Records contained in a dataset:
import Summits.QuantumFields.YangMills.Theorems.LuscherReductionTwistedTraceScalingShellLogAssembly
import HarnessLib

/-!
# R4 — THE VALLEY GAIN WITH LOG RATE AT RED's LEDGER: `ValleyGainLogAt L (β^{−1/40}) (β^{−17/20})` UNCONDITIONAL for `L ≥ 2`
# (lane A of S-BASE, crux `TwistedTraceScaling` stmt-QuantumFields-20203, line «twolattice», stub `stub_fixedLatticeTraceLaw`; hand A for lead g24; card `Lines-window-floor.md` §3 R4)

The log-rate twin of RED's ✓`valleyGainAt_ledger` chain.  The MECHANISM has a power rate: the Schur-test row bound of ✓`valleyKernelRowBoundAt_of_boWeak_geom` spends the valley
gain `gain1Slope·c₀·δ(β)` (`δ = β^{−p}`) against `A·λ_b(L³β)`, and `(c·log β)·λ_b(L³β) = o(β^{−p})` for every `p < 1/3` (R1 ✓`log_mul_bareLambda_le_powScale`); only the
exported text `∀ A, ∃ β₀` lost the rate (cdisprove R72 (5)).  This file carries `A ↦ c·log β` through the same composition (no new definition: the covariant row bound
with log rate is stated inline):
* ★★★ `valleyKernelRowBoundLog_of_boWeak_geom : ValleyBOWeakAt L δ η → ValleyGeomAt L δ η → (∀ β, 0 < δ β) → (∀ M, ∃ β₀, ∀ β ≥ β₀, M·log β·λ_b(L³β) ≤ δ β) →`
  ⟨for every `c`, eventually a bounded measurable weight `h ≥ 0`, `h ≥ c' > 0` on the valley set, with `∫_{valley} K_β(U,·)h ≤ e^{−(c·log β)λ_b(L³β)}·λ₀·h(U)` on the valley set⟩;
* ★★ `valleyGainLogAt_of_kernelRowBoundLog` — the Schur door (✓`qform_le_of_kernelRow`) with log rate;
* ★★ `valleyGainLogAt_of_floor_pow` — `0 < p < 1/3`, `4p < q`, `0 < r`, `2r < 1`, `0 < m`, `2r < q − m/2`: RED's k = 0 FLOOR(N_B) ⇒ `ValleyGainLogAt L (β^{−p}) (β^{−q})`
  (✓`valleyBOWeakAt_of_floor_pow` + ✓`valleyGeomAt_pow` + the two theorems above);
* ★★★ `valleyGainLog_pow_of_two_le` / ★★★ `valleyGainLog_fortieth (hL : 2 ≤ L) : ValleyGainLogAt L (powScale (1/40)) (powScale (17/20))` — UNCONDITIONAL (RED's landed floor
  ✓`valleyFloorAt_of_idealCmp_pow` + ✓`riccatiN_idealCmp_pow` at the ledger `(r, m) = (41/100, 11/200)`).
HONEST FRAMING: fixed lattice size `L ≥ 2`, eventually in `β`; a re-export with rate of RED's kernel-checked valley chain, for W(L) of stub S-BASE of a child of the CONDITIONAL
reduction route R2b1; W(L), `stub_cmpTwoLoop`, `stub_labelTracking` and the crux `TwistedTraceScaling` are OPEN; not infinite volume, not a mass gap, not Clay.  No definitions, no `sorry`.
-/

set_option autoImplicit false

noncomputable section

open MeasureTheory Filter Topology Real Module
open scoped BigOperators InnerProductSpace
open Literature.MathematicalPhysics.QuantumFieldTheory
open Literature.MathematicalPhysics.QuantumLattice

namespace Summit.QuantumFields.YangMills.Theorems.FemtoTransferGap

open TwoLattice TwoLattice.Toron TwoLattice.Cov TwoLattice.Stiff

variable {L : ℕ} [NeZero L]

/-! ## §1 The C3 composition with log rate -/

/-- ★★★ **THE C3 SKELETON WITH LOG RATE, weak currency**: `ValleyBOWeakAt L δ η → ValleyGeomAt L δ η → (∀ M, eventually M·log β·λ_b(L³β) ≤ δ β) →` the covariant valley row
bound with rate `e^{−(c·log β)·λ_b(L³β)}` for every `c`.  The proof of ✓`valleyKernelRowBoundAt_of_boWeak_geom` verbatim, the scale condition now reading
`(c log β)·λ_b ≤ gain1Slope·c₀·δ(β)`. [cite: Luscher1983, §3] [cite: LuscherMunster1984, §2] -/
theorem valleyKernelRowBoundLog_of_boWeak_geom {δ η : ℝ → ℝ} (hBO : ValleyBOWeakAt L δ η) (hG : ValleyGeomAt L δ η) (hδ0 : ∀ β, 0 < δ β)
    (hδ : ∀ M : ℝ, ∃ β0 : ℝ, ∀ β : ℝ, β0 ≤ β → M * Real.log β * bareLambda ((L : ℝ) ^ 3 * β) ≤ δ β) :
    ∀ cR : ℝ, ∃ β0 : ℝ, ∀ β : ℝ, β0 ≤ β →
      ∃ (h : GaugeConfig 3 L SU2 → ℝ) (c C : ℝ), Measurable h ∧ 0 < c ∧ (∀ U, 0 ≤ h U) ∧ (∀ U ∈ valleySet L (δ β) (η β), c ≤ h U) ∧ (∀ U, h U ≤ C) ∧
        ∀ U ∈ valleySet L (δ β) (η β),
          ∫ V, (valleySet L (δ β) (η β)).indicator (fun V => transferKernel su2Rep β U V * h V) V ∂configMeasure SU2 L
            ≤ Real.exp (-(cR * Real.log β * bareLambda ((L : ℝ) ^ 3 * β))) * levelValue su2Rep L β 0 * h U := by
  intro cR
  obtain ⟨κ, hκ, hbo⟩ := hBO
  obtain ⟨c₀, hc₀, hgeom⟩ := hG
  -- constants
  set n : ℕ := Fintype.card (Edge 3 L) * 3 with hn
  set gS : ℝ := gain1Slope L κ with hgS
  have hgS0 : 0 < gS := gain1Slope_pos L hκ
  -- the geometry tolerance: Lipschitz loss ≤ half the gain, `n√(κ/2)·εG ≤ 2 gS c₀`
  set εG : ℝ := 2 * gS * c₀ / ((n : ℝ) * Real.sqrt (κ / 2) + 1) with hεG
  have hden : 0 < (n : ℝ) * Real.sqrt (κ / 2) + 1 := by positivity
  have hεG0 : 0 < εG := by rw [hεG]; positivity
  have hεGle : (n : ℝ) * (Real.sqrt (κ / 2) * εG) ≤ 2 * gS * c₀ := by
    rw [hεG]
    have : (n : ℝ) * (Real.sqrt (κ / 2) * (2 * gS * c₀ / ((n : ℝ) * Real.sqrt (κ / 2) + 1))) =
        ((n : ℝ) * Real.sqrt (κ / 2)) / ((n : ℝ) * Real.sqrt (κ / 2) + 1) * (2 * gS * c₀) := by
      field_simp
    rw [this]
    have hfrac : ((n : ℝ) * Real.sqrt (κ / 2)) / ((n : ℝ) * Real.sqrt (κ / 2) + 1) ≤ 1 := by
      rw [div_le_one hden]; linarith
    have h2 : 0 ≤ 2 * gS * c₀ := by positivity
    exact mul_le_of_le_one_left h2 hfrac
  -- the BO tolerance: a quarter of the gain on each side
  have hεB0 : 0 < gS * c₀ / 2 := by positivity
  obtain ⟨βB, hB⟩ := hbo (gS * c₀ / 2) hεB0
  obtain ⟨βG, hGe⟩ := hgeom εG hεG0
  obtain ⟨βM, hM⟩ := hδ (cR / (gS * c₀))
  refine ⟨max βB (max βG βM), fun β hβ => ?_⟩
  have hβB : βB ≤ β := (le_max_left _ _).trans hβ
  have hβG : βG ≤ β := ((le_max_left _ _).trans (le_max_right _ _)).trans hβ
  have hβM : βM ≤ β := ((le_max_right _ _).trans (le_max_right _ _)).trans hβ
  obtain ⟨N, hN, hfloor, h, c, Ch, hhm, hc, hh0, hhC, hhc, hrow⟩ := hB β hβB
  refine ⟨h, c, Ch, hhm, hc, hh0, hhc, hhC, fun U hU => ?_⟩
  have hhC' : ∀ V, |h V| ≤ Ch := fun V => by rw [abs_of_nonneg (hh0 V)]; exact hhC V
  refine (integral_indicator_kernel_le_transferApply (measurableSet_valleySet (δ β) (η β)) hhm hh0 hhC' U).trans ?_
  refine (hrow U hU).trans ?_
  -- the zero-point sum at `U`: vacuum + gain − Lipschitz loss
  obtain ⟨g, θ, k, hnear, hfar⟩ := hGe β hβG U hU
  classical
  have hdiag := Frame.isDiag_eigenvectorBasis (covCurl U) (finrank_linkSpace L)
  have hδβ : 0 ≤ δ β := (hδ0 β).le
  have hδpos : 0 ≤ εG * δ β := mul_nonneg hεG0.le hδβ
  have hzpe := sum_modeZPE_ge_vacuum_add_gain_of_near L g θ hdiag hκ hδpos hnear k
  rw [sum_modeZPE_eq_zpeSum L hdiag κ] at hzpe
  have hloss : ((Fintype.card (Edge 3 L) * 3 : ℕ) : ℝ) * (Real.sqrt (κ / 2) * (εG * δ β)) ≤ 2 * gS * c₀ * δ β := by
    have := mul_le_mul_of_nonneg_right hεGle hδβ
    have e : ((Fintype.card (Edge 3 L) * 3 : ℕ) : ℝ) * (Real.sqrt (κ / 2) * (εG * δ β)) = (n : ℝ) * (Real.sqrt (κ / 2) * εG) * δ β := by
      rw [hn]; ring
    rw [e]; exact this
  have hgain : 4 * (gS * (c₀ * δ β)) ≤ 4 * (gS * ‖((2 * θ k : ℝ) : AddCircle (2 * Real.pi / L))‖) :=
    mul_le_mul_of_nonneg_left (mul_le_mul_of_nonneg_left hfar hgS0.le) (by norm_num)
  have hz : 6 * toronZPE L κ 0 0 + 2 * gS * c₀ * δ β ≤ zpeSum L κ U := by rw [hgS] at hgain hloss ⊢; linarith
  -- the scale condition with LOG RATE: `gS c₀ δ ≥ (cR log β) λ_b`
  set A : ℝ := cR * Real.log β with hA
  have hscale : A * bareLambda ((L : ℝ) ^ 3 * β) ≤ gS * c₀ * δ β := by
    have h1 := hM β hβM
    have h2 : 0 < gS * c₀ := by positivity
    have e : cR / (gS * c₀) * Real.log β * bareLambda ((L : ℝ) ^ 3 * β) = A * bareLambda ((L : ℝ) ^ 3 * β) / (gS * c₀) := by
      rw [hA]; field_simp
    rw [e, div_le_iff₀ h2] at h1
    linarith
  -- assemble: `N e^{εδ} e^{−zpe} ≤ e^{−Aλ_b} λ₀`
  set lam : ℝ := bareLambda ((L : ℝ) ^ 3 * β) with hlam
  set Z : ℝ := toronZPE L κ 0 0 with hZ
  set εδ : ℝ := gS * c₀ / 2 * δ β with hεδ
  have hl0 : 0 ≤ levelValue su2Rep L β 0 := le_trans (by positivity) hfloor
  have hE1 : Real.exp (A * lam + 2 * εδ - 2 * gS * c₀ * δ β) ≤ 1 := by
    rw [Real.exp_le_one_iff, hεδ]
    linarith
  have hexp : Real.exp εδ * Real.exp (-(6 * Z + 2 * gS * c₀ * δ β)) =
      Real.exp (-(6 * Z)) * Real.exp (-εδ) * (Real.exp (-(A * lam)) * Real.exp (A * lam + 2 * εδ - 2 * gS * c₀ * δ β)) := by
    simp only [← Real.exp_add]; congr 1; ring
  have key : N * Real.exp εδ * Real.exp (-zpeSum L κ U) ≤ Real.exp (-(A * lam)) * levelValue su2Rep L β 0 := by
    calc N * Real.exp εδ * Real.exp (-zpeSum L κ U)
        ≤ N * Real.exp εδ * Real.exp (-(6 * Z + 2 * gS * c₀ * δ β)) :=
          mul_le_mul_of_nonneg_left (Real.exp_le_exp.mpr (by linarith)) (by positivity)
      _ = (N * Real.exp (-(6 * Z)) * Real.exp (-εδ)) * (Real.exp (-(A * lam)) * Real.exp (A * lam + 2 * εδ - 2 * gS * c₀ * δ β)) := by
          rw [mul_assoc N, hexp]; ring
      _ ≤ levelValue su2Rep L β 0 * (Real.exp (-(A * lam)) * 1) :=
          mul_le_mul hfloor (mul_le_mul_of_nonneg_left hE1 (Real.exp_pos _).le) (by positivity) hl0
      _ = Real.exp (-(A * lam)) * levelValue su2Rep L β 0 := by ring
  exact mul_le_mul_of_nonneg_right key (hh0 U)

/-- ★★ **VALLEY GAIN WITH LOG RATE from a covariant valley row bound with log rate** (the weighted Schur test ✓`qform_le_of_kernelRow` on the valley set).
[cite: Grafakos2009, App. A.2] -/
theorem valleyGainLogAt_of_kernelRowBoundLog {δ η : ℝ → ℝ}
    (hV : ∀ cR : ℝ, ∃ β0 : ℝ, ∀ β : ℝ, β0 ≤ β →
      ∃ (h : GaugeConfig 3 L SU2 → ℝ) (c C : ℝ), Measurable h ∧ 0 < c ∧ (∀ U, 0 ≤ h U) ∧ (∀ U ∈ valleySet L (δ β) (η β), c ≤ h U) ∧ (∀ U, h U ≤ C) ∧
        ∀ U ∈ valleySet L (δ β) (η β),
          ∫ V, (valleySet L (δ β) (η β)).indicator (fun V => transferKernel su2Rep β U V * h V) V ∂configMeasure SU2 L
            ≤ Real.exp (-(cR * Real.log β * bareLambda ((L : ℝ) ^ 3 * β))) * levelValue su2Rep L β 0 * h U) :
    ValleyGainLogAt L δ η := by
  intro cR
  obtain ⟨β0, hβ0⟩ := hV cR
  refine ⟨max β0 0, fun β hβ φ hφ hsupp => ?_⟩
  have hβ' : β0 ≤ β := (le_max_left _ _).trans hβ
  have hβ0' : 0 ≤ β := (le_max_right _ _).trans hβ
  obtain ⟨h, c, C, hhm, hc, hh0, hch, hhC, hrow⟩ := hβ0 β hβ'
  obtain ⟨Cφ, hCφ⟩ := hφ.bounded
  have hsupp' : ∀ U, φ U ≠ 0 → U ∈ valleySet L (δ β) (η β) := fun U hU => hsupp U hU
  have hhC' : ∀ U, |h U| ≤ C := fun U => by rw [abs_of_nonneg (hh0 U)]; exact hhC U
  have := qform_le_of_kernelRow hβ0' hφ.measurable hCφ (measurableSet_valleySet (δ β) (η β)) hsupp' hhm hc hch hhC'
    (Λ := Real.exp (-(cR * Real.log β * bareLambda ((L : ℝ) ^ 3 * β))) * levelValue su2Rep L β 0) (fun U hU => hrow U hU)
  linarith [this]

/-- ★★★ `ValleyBOWeakAt L (β^{−p}) (β^{−q}) → ValleyGeomAt L (β^{−p}) (β^{−q}) → ValleyGainLogAt L (β^{−p}) (β^{−q})` for `p < 1/3` (the log domination of `λ_b` by `β^{−p}` is
R1's ✓`log_mul_bareLambda_le_powScale`). [cite: Luscher1983, §3] [cite: LuscherMunster1984, §2] -/
theorem valleyGainLogAt_of_boWeak_geom_pow {p q : ℝ} (hp : p < 1 / 3)
    (hBO : ValleyBOWeakAt L (powScale p) (powScale q)) (hG : ValleyGeomAt L (powScale p) (powScale q)) :
    ValleyGainLogAt L (powScale p) (powScale q) :=
  valleyGainLogAt_of_kernelRowBoundLog
    (valleyKernelRowBoundLog_of_boWeak_geom hBO hG (fun β => powScale_pos p β) fun M =>
      Filter.eventually_atTop.mp (TwoLattice.ConstTube.log_mul_bareLambda_le_powScale (L := L) hp M))

/-! ## §2 From RED's k = 0 floor; the ledger instance -/

/-- ★★ **VALLEY GAIN WITH LOG RATE from the k = 0 FLOOR** at polynomial scales: for `0 < p < 1/3`, `4p < q`, `0 < r`, `2r < 1`, `0 < m`, `2r < q − m/2`,
`ValleyFloorAt L (powScale p) (1/2) N_B → ValleyGainLogAt L (powScale p) (powScale q)` (FLOOR ⇒ weak BO ✓`valleyBOWeakAt_of_floor_pow`, GEOMETRY ✓`valleyGeomAt_pow`).
[cite: Luscher1983, §3] [cite: LuscherMunster1984, §2] [cite: Grafakos2009, App. A.2] -/
theorem valleyGainLogAt_of_floor_pow {p q r m : ℝ} (hp0 : 0 < p) (hp : p < 1 / 3) (hpq : 4 * p < q) (hr : 0 < r) (hr1 : 2 * r < 1) (hm : 0 < m)
    (hrq : 2 * r < q - m / 2)
    (hF : ValleyFloorAt L (powScale p) (1 / 2) (fun β => riccatiN L β (powScale r β) (2 * powScale q β) (powScale m β))) :
    ValleyGainLogAt L (powScale p) (powScale q) := by
  have hq0 : 0 < q := by linarith
  exact valleyGainLogAt_of_boWeak_geom_pow hp (FemtoCutoffLadder.valleyBOWeakAt_of_floor_pow hq0 hr hr1 hm hrq hF) (valleyGeomAt_pow hp0 hpq)

/-- ★★★ **VALLEY GAIN WITH LOG RATE for `L ≥ 2` at polynomial scales, UNCONDITIONALLY**: for `0 < p < 1/10`, `4p < q`, `0 < r`, `2r < 1`, `0 < m`, `2r < q − m/2`, `p < m/2`,
`1 + 3m − 3r < −p`: `ValleyGainLogAt L (powScale p) (powScale q)` — RED's k = 0 floor (✓`valleyFloorAt_of_idealCmp_pow` + ✓`riccatiN_idealCmp_pow`) fed into
`valleyGainLogAt_of_floor_pow`. [cite: Luscher1983, §3] [cite: LuscherMunster1984, §2] -/
theorem valleyGainLog_pow_of_two_le (hL : 2 ≤ L) {p q r m : ℝ} (hp0 : 0 < p) (hp : p < 1 / 10) (hpq : 4 * p < q) (hr : 0 < r) (hr1 : 2 * r < 1)
    (hm : 0 < m) (hrq : 2 * r < q - m / 2) (hpm : p < m / 2) (hC : 1 + 3 * m - 3 * r < -p) :
    ValleyGainLogAt L (powScale p) (powScale q) :=
  valleyGainLogAt_of_floor_pow hp0 (by linarith) hpq hr hr1 hm hrq
    (valleyFloorAt_of_idealCmp_pow hL hp (riccatiN_idealCmp_pow (L := L) hp0 hpm (by linarith) hC hm.le))

/-- ★★★ **`V_log(1/40)`**: `ValleyGainLogAt L (powScale (1/40)) (powScale (17/20))` for every `L ≥ 2`, at RED's ledger `(r, m) = (41/100, 11/200)`.
[cite: Luscher1983, §3] [cite: LuscherMunster1984, §2] -/
theorem valleyGainLog_fortieth (hL : 2 ≤ L) : ValleyGainLogAt L (powScale (1 / 40)) (powScale (17 / 20)) :=
  valleyGainLog_pow_of_two_le hL (r := 41 / 100) (m := 11 / 200) (by norm_num) (by norm_num) (by norm_num) (by norm_num) (by norm_num) (by norm_num)
    (by norm_num) (by norm_num) (by norm_num)

end Summit.QuantumFields.YangMills.Theorems.FemtoTransferGap

end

Task goal:
Please restate the records word for word. Go from the first line to the line with "# (lane A of" and include both.

Completed exercise:
import Summits.QuantumFields.YangMills.Theorems.LuscherReductionTwistedTraceScalingShellLogAssembly
import HarnessLib

/-!
# R4 — THE VALLEY GAIN WITH LOG RATE AT RED's LEDGER: `ValleyGainLogAt L (β^{−1/40}) (β^{−17/20})` UNCONDITIONAL for `L ≥ 2`
# (lane A of S-BASE, crux `TwistedTraceScaling` stmt-QuantumFields-20203, line «twolattice», stub `stub_fixedLatticeTraceLaw`; hand A for lead g24; card `Lines-window-floor.md` §3 R4)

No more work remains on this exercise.